(Dataset entries)
▼▼▼

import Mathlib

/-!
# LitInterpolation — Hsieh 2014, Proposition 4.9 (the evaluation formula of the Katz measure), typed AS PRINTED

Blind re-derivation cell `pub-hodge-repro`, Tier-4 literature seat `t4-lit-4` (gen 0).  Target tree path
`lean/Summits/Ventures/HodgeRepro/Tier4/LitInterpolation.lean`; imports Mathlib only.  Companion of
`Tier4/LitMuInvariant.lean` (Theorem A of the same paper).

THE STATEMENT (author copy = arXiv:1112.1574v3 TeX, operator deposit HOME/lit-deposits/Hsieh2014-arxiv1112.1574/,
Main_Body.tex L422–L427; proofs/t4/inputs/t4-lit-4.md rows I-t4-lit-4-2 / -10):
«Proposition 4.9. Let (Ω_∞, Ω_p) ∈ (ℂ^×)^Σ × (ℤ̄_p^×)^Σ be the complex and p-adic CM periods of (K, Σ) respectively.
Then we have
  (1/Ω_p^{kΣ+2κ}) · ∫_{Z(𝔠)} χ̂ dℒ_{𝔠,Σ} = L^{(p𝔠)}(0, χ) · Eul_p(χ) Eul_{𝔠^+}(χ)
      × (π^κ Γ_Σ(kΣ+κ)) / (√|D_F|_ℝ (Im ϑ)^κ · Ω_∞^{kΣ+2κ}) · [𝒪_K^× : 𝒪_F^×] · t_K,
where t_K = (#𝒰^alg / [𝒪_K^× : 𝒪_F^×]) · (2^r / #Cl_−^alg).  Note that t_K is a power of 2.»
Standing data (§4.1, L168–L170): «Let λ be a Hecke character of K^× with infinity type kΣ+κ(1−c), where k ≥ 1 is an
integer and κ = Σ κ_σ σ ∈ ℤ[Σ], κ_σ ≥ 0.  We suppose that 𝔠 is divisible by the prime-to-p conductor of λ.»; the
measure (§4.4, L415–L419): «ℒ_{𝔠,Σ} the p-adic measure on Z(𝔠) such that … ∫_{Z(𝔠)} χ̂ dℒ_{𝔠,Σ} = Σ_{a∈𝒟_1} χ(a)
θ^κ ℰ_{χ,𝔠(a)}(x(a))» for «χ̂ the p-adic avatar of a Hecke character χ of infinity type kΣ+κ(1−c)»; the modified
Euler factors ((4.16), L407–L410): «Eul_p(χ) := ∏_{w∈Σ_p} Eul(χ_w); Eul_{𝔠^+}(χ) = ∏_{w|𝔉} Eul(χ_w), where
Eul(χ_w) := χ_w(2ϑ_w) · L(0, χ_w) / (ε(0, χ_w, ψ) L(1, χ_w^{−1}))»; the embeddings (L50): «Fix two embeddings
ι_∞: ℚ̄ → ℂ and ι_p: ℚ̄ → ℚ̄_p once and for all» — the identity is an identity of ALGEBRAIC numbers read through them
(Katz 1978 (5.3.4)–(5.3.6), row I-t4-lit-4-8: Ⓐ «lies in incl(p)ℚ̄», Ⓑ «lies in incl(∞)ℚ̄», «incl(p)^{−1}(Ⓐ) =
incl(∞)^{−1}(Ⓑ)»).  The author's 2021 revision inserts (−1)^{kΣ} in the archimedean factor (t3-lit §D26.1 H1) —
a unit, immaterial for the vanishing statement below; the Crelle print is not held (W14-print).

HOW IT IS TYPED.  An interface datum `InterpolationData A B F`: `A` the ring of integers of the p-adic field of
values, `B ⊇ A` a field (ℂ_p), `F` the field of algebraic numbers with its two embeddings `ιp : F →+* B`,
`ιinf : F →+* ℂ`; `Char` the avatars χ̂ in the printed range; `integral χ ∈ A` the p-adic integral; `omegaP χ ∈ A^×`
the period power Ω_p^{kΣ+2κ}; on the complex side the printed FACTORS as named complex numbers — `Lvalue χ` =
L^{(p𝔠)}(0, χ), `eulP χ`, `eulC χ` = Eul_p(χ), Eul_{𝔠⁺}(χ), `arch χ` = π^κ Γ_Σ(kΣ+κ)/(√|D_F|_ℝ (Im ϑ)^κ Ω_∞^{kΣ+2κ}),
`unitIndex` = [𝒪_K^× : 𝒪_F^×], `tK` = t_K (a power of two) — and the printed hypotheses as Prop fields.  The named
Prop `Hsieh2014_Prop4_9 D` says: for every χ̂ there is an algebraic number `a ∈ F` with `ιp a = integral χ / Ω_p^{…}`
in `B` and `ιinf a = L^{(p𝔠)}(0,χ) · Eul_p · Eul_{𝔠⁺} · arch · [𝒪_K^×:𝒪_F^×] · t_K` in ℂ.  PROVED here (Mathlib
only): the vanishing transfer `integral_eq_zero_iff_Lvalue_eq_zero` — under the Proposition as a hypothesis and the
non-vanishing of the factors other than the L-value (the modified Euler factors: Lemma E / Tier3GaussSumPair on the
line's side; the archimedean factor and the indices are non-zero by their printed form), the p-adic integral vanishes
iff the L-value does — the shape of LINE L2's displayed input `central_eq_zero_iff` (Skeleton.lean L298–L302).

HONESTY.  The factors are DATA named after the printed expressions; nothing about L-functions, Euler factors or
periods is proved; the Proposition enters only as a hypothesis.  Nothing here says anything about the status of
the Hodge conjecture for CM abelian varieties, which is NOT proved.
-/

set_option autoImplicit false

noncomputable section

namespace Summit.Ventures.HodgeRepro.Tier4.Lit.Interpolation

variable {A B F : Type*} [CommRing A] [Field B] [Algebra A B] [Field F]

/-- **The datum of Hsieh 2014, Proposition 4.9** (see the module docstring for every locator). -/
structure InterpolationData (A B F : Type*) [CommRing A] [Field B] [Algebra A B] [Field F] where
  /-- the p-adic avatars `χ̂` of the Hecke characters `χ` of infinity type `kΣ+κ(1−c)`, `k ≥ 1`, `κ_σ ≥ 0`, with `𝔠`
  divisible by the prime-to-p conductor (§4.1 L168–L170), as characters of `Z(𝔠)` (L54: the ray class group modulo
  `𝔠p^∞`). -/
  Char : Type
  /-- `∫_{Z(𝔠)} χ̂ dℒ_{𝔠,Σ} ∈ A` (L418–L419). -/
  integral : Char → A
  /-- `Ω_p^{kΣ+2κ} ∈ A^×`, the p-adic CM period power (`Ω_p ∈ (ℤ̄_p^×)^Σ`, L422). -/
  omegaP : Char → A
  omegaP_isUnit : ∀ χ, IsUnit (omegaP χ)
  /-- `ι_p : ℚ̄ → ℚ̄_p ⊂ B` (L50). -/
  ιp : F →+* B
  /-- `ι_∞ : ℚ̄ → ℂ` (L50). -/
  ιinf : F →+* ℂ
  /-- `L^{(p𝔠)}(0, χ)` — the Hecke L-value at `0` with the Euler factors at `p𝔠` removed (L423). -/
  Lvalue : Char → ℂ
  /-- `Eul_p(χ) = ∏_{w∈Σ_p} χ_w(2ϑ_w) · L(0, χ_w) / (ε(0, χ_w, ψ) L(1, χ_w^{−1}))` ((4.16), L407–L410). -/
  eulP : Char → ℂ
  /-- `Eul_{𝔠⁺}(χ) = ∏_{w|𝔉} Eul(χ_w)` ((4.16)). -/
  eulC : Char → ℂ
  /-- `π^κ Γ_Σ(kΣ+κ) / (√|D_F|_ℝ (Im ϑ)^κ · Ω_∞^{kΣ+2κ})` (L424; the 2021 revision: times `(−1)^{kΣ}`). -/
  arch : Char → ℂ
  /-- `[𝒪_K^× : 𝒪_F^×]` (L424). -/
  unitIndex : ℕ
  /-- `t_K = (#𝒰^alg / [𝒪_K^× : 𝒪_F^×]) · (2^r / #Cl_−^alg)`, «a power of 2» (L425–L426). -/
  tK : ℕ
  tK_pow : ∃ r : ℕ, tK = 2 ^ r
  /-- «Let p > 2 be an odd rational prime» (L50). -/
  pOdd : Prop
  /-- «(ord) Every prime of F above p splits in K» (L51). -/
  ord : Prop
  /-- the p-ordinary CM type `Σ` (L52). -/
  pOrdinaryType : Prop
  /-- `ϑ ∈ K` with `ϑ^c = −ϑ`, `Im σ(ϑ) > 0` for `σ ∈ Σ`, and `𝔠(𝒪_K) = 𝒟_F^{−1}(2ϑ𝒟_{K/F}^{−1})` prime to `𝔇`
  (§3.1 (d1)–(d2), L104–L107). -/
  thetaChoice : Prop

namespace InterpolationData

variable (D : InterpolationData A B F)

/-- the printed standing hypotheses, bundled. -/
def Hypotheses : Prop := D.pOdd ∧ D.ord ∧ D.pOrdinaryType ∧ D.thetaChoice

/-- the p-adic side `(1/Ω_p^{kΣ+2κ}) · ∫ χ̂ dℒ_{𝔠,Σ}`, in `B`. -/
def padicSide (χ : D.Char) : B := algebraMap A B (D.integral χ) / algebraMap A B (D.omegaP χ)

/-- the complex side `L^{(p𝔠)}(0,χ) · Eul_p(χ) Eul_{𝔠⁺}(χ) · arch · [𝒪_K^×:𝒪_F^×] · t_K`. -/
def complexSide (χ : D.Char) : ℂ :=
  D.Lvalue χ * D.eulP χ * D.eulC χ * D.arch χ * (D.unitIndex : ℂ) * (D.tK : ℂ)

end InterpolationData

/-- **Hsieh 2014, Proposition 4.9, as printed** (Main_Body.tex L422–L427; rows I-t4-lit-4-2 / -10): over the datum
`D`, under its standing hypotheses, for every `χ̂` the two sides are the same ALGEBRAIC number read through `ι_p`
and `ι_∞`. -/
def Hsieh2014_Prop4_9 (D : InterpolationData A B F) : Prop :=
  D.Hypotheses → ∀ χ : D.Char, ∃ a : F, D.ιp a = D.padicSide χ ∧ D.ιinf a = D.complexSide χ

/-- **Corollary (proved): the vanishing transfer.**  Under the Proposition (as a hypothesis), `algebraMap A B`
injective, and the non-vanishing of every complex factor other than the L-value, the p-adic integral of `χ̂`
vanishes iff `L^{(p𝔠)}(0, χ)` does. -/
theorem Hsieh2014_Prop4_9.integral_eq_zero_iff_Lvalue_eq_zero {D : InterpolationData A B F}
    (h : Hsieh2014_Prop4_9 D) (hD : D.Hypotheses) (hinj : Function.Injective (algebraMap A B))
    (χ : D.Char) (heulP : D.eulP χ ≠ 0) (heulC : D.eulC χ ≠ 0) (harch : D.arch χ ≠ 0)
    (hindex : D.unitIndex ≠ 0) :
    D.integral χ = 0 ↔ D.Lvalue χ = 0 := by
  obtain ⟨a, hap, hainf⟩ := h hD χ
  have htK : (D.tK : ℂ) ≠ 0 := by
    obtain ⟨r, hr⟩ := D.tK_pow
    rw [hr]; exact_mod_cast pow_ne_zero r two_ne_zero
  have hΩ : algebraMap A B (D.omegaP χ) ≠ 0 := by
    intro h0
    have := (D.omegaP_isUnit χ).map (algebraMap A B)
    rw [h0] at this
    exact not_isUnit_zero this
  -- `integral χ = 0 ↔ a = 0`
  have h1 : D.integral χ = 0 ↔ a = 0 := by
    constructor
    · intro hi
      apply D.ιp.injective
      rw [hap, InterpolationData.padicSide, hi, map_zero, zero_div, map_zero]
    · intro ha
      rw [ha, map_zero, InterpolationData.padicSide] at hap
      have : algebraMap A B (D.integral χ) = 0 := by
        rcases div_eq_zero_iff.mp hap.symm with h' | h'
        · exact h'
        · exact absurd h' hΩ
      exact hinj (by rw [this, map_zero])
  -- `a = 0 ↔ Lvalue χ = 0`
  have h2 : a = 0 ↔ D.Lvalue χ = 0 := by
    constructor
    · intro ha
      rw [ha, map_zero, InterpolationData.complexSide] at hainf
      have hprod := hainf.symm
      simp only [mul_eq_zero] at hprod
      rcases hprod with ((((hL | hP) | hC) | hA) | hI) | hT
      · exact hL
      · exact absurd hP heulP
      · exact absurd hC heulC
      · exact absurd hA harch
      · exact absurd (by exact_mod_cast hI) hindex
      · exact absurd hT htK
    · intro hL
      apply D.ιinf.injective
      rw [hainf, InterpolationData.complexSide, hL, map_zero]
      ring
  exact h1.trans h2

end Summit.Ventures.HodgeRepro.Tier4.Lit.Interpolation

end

▲▲▲

Go through the lines above and copy any that contain "hprod".

      have hprod := hainf.symm
      simp only [mul_eq_zero] at hprod
      rcases hprod with ((((hL | hP) | hC) | hA) | hI) | hT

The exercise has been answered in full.